▶ _What needs to be done_
Reproduce the entries from their first line up to and including the line with "If for every". Leave out everything after it.

▶ _Study material_

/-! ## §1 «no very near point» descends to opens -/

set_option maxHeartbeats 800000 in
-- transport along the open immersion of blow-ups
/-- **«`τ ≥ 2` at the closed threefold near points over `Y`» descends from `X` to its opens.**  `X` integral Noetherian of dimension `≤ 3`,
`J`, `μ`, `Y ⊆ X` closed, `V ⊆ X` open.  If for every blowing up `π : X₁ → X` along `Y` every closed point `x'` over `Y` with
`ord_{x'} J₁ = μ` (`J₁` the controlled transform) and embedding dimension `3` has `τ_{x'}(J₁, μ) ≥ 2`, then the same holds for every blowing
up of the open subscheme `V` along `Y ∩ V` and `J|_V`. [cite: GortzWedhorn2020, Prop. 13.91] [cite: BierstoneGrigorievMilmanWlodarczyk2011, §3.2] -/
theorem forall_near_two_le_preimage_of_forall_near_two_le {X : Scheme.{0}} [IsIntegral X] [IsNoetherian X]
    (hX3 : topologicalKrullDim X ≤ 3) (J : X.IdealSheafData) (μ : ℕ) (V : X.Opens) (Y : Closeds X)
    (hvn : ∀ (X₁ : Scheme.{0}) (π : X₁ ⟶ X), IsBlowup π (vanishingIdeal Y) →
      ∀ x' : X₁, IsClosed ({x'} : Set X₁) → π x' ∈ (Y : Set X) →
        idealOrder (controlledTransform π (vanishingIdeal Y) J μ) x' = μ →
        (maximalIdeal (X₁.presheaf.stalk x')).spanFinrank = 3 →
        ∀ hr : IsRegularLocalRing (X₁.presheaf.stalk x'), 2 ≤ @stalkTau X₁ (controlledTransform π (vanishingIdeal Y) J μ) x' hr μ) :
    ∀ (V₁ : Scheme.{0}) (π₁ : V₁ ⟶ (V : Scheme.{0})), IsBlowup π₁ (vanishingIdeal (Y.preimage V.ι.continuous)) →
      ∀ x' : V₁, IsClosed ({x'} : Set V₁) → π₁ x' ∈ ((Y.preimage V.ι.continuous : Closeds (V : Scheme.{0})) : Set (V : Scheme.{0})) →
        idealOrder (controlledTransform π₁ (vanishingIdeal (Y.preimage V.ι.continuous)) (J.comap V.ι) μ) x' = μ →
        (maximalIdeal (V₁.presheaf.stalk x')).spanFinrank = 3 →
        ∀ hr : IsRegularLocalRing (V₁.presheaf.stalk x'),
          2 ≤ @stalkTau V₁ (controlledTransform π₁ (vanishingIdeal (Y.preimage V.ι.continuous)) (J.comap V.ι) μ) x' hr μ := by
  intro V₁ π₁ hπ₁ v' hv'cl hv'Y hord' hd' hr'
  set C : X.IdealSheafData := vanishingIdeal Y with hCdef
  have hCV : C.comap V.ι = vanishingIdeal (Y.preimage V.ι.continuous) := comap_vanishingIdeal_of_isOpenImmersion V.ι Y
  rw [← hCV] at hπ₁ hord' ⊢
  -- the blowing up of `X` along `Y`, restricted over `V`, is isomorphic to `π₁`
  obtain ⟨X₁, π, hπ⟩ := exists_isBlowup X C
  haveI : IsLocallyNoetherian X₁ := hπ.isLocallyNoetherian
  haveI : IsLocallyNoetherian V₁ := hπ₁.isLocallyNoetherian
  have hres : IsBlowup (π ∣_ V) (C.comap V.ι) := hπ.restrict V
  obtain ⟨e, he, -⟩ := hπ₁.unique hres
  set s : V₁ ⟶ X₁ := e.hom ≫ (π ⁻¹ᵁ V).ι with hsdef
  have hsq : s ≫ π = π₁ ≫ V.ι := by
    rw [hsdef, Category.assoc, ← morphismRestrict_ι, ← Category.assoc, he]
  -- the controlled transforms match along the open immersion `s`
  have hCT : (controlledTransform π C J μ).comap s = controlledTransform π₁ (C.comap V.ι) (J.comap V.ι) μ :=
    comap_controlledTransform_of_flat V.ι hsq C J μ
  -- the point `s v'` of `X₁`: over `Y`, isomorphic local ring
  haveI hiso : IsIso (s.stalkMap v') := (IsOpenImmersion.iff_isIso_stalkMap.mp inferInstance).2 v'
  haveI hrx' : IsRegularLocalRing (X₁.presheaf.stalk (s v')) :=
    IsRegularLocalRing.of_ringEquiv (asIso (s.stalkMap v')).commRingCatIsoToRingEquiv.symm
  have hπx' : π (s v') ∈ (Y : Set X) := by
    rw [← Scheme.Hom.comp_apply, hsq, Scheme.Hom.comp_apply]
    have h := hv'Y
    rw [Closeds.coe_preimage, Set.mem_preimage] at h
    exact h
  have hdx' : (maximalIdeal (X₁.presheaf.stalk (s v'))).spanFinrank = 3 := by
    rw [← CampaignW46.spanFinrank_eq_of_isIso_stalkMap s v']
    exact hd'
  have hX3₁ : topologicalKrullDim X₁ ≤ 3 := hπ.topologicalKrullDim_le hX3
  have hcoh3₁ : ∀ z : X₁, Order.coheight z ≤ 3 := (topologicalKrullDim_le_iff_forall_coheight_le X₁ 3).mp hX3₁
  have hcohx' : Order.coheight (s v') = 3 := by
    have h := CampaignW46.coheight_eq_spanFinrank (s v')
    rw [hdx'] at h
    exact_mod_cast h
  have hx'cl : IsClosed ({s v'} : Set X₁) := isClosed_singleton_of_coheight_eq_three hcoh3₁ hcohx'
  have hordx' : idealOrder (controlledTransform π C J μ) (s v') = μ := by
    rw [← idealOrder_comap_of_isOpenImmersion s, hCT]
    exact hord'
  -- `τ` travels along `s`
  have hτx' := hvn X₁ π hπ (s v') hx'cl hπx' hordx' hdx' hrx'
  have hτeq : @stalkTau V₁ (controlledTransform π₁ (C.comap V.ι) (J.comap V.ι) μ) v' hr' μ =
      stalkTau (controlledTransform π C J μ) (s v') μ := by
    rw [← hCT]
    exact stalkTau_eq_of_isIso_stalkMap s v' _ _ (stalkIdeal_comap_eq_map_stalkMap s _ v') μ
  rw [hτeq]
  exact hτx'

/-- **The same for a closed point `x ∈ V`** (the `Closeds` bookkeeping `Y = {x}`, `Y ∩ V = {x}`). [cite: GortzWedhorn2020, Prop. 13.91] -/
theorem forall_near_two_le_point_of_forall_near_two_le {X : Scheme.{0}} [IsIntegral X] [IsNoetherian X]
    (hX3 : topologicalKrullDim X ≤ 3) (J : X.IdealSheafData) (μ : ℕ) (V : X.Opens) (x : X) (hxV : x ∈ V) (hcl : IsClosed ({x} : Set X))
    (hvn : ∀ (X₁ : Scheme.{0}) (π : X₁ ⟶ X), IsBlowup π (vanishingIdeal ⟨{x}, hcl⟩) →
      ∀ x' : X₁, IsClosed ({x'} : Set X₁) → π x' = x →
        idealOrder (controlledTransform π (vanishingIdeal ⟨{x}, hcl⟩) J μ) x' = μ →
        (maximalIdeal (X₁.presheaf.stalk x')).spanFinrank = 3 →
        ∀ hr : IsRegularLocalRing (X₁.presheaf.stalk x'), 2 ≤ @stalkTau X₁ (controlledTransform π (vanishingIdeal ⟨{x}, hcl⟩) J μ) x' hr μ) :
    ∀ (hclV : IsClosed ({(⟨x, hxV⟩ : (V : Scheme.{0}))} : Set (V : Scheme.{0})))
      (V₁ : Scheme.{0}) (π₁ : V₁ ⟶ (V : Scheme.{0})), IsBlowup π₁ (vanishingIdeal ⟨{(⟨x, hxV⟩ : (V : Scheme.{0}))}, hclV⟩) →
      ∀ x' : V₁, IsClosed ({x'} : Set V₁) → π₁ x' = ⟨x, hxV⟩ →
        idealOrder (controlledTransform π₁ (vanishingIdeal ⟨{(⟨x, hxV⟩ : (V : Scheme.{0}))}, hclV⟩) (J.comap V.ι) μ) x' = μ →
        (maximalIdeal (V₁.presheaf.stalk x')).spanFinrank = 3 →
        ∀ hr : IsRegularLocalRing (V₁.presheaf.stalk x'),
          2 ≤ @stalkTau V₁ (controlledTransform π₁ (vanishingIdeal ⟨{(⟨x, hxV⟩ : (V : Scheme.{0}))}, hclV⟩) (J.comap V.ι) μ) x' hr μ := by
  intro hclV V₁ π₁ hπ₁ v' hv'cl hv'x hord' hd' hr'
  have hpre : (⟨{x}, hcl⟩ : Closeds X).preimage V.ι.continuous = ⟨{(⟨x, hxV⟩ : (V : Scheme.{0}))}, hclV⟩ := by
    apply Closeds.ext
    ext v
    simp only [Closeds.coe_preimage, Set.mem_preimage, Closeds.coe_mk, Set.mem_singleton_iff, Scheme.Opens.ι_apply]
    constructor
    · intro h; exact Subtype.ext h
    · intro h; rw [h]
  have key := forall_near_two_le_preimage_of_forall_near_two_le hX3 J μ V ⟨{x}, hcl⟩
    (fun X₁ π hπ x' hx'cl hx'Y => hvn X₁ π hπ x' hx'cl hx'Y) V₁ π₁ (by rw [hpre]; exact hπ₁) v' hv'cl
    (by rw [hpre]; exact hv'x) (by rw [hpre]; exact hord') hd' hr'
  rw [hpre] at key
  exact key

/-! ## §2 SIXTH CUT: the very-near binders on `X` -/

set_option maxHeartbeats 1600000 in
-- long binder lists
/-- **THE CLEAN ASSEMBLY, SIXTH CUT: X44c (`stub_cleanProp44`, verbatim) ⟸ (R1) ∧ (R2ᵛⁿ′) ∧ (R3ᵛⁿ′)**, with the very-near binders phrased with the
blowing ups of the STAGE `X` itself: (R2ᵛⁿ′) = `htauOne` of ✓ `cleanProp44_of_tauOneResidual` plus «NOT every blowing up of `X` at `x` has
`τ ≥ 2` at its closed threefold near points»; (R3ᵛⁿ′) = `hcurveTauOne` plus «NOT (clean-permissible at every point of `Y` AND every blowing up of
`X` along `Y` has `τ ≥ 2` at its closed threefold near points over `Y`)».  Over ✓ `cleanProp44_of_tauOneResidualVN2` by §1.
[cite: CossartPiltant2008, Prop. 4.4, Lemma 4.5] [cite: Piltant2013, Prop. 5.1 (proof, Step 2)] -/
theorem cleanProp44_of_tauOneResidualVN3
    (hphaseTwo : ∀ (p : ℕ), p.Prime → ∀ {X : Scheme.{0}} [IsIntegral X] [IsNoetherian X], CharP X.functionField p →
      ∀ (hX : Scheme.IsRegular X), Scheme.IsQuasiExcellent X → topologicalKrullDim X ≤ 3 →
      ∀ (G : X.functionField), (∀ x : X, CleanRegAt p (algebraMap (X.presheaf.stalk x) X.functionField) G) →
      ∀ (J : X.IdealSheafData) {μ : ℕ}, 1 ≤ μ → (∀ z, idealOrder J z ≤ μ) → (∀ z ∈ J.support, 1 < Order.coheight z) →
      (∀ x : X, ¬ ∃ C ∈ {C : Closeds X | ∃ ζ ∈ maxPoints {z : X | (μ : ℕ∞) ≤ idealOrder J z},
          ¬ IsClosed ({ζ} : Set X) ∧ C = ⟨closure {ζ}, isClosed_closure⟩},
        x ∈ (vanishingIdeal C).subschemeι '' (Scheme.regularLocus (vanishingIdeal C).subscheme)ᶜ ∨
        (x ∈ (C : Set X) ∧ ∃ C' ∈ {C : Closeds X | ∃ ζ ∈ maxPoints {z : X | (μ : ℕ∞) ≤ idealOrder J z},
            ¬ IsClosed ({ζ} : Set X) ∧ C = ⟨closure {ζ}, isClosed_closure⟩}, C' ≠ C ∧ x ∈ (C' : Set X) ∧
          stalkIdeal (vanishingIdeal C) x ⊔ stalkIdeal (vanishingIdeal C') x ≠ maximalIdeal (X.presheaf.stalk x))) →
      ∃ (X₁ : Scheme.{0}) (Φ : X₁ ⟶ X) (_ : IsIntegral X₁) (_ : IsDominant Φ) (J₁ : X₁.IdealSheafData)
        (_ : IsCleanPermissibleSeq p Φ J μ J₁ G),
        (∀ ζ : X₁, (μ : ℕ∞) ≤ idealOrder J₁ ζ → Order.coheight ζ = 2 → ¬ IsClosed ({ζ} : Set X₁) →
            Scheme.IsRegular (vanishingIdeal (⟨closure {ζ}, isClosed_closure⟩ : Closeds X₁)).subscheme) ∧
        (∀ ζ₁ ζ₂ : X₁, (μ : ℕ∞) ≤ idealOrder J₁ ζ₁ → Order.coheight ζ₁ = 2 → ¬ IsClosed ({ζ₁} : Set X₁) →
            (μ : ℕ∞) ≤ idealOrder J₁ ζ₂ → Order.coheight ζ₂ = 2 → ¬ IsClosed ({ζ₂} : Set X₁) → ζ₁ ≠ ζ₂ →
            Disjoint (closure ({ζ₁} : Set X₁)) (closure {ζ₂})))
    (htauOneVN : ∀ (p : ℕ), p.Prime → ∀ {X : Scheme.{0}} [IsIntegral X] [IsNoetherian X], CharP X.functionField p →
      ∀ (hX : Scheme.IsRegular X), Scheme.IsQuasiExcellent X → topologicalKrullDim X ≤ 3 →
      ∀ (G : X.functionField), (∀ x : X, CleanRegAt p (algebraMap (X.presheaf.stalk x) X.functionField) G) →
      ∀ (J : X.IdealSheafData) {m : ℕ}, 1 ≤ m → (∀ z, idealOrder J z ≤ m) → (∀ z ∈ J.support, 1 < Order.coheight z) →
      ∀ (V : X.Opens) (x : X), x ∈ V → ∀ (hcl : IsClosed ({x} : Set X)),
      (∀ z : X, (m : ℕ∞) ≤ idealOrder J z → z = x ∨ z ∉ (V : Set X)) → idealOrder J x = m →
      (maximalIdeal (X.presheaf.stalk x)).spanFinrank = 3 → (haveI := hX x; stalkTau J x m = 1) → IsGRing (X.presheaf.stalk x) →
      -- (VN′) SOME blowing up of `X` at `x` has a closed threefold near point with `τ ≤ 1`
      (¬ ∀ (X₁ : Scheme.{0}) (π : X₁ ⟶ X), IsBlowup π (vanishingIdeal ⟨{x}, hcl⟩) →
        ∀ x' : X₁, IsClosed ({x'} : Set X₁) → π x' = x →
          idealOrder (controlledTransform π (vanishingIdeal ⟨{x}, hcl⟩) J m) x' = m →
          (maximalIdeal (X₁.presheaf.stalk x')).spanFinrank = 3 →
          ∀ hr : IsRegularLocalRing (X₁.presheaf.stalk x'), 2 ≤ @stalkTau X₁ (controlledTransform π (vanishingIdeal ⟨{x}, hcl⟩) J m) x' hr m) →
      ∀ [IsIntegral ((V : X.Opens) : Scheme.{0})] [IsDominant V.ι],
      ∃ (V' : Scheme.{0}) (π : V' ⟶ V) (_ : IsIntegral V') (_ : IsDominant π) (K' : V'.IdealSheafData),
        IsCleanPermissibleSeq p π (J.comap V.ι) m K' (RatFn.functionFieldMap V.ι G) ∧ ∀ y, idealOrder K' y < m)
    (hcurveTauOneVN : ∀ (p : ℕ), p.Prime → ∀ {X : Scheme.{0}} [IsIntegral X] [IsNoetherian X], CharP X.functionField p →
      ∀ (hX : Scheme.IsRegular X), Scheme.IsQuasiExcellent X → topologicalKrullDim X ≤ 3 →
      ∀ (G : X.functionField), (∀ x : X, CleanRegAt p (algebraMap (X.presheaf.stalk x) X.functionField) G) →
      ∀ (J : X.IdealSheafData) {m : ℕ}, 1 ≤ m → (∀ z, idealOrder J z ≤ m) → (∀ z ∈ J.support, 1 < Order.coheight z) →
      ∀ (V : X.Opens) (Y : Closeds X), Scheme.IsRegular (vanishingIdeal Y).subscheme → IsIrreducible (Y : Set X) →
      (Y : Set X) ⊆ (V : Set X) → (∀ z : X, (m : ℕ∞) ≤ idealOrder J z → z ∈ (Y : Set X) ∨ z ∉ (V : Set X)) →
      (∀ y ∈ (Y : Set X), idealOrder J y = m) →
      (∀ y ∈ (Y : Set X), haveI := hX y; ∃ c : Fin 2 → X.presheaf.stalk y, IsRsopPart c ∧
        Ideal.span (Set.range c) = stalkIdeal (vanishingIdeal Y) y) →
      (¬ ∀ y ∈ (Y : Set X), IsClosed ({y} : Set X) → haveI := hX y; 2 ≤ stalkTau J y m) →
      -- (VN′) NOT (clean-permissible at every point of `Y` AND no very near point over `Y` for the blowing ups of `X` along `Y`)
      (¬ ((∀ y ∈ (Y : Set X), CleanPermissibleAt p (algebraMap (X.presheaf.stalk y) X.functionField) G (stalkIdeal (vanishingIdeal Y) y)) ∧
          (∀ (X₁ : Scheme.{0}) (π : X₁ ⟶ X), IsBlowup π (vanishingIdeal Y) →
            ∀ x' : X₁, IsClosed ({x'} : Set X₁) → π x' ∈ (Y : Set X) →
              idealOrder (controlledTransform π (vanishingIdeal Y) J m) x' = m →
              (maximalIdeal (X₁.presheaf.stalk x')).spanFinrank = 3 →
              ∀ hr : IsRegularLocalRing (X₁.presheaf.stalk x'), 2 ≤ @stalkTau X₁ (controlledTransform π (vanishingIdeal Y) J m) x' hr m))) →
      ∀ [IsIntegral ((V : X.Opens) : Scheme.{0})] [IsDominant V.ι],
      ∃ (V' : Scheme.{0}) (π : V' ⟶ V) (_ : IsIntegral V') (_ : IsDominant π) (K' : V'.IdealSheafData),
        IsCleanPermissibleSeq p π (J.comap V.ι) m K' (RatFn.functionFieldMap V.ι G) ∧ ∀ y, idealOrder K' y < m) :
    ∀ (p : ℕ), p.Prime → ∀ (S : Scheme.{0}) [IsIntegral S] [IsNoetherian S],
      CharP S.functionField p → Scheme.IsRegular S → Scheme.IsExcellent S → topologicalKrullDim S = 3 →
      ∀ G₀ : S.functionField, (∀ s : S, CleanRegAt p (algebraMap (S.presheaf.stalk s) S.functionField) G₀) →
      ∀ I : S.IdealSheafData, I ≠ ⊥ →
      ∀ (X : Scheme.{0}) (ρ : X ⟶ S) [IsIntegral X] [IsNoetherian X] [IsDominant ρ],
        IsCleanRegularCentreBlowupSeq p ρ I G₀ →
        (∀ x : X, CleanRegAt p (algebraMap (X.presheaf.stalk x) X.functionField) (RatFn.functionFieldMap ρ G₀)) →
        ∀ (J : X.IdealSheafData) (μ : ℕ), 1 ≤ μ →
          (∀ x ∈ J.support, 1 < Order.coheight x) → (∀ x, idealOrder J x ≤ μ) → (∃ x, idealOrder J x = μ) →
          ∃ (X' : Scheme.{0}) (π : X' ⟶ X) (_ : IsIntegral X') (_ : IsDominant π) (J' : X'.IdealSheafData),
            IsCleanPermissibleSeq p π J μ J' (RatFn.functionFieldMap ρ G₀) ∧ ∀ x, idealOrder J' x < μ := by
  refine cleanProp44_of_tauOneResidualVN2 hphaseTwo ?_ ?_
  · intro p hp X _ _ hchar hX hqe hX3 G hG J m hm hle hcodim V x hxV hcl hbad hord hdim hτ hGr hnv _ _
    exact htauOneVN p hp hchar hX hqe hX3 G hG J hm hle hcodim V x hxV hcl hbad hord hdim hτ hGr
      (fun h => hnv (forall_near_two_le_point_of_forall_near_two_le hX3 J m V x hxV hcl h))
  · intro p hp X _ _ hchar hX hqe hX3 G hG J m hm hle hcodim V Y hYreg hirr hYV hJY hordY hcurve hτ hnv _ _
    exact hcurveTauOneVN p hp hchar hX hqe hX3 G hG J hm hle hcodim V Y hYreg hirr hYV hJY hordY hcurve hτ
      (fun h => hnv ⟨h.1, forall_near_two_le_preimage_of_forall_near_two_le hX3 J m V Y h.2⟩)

▶ _Written response_
/-! ## §1 «no very near point» descends to opens -/

set_option maxHeartbeats 800000 in
-- transport along the open immersion of blow-ups
/-- **«`τ ≥ 2` at the closed threefold near points over `Y`» descends from `X` to its opens.**  `X` integral Noetherian of dimension `≤ 3`,
`J`, `μ`, `Y ⊆ X` closed, `V ⊆ X` open.  If for every blowing up `π : X₁ → X` along `Y` every closed point `x'` over `Y` with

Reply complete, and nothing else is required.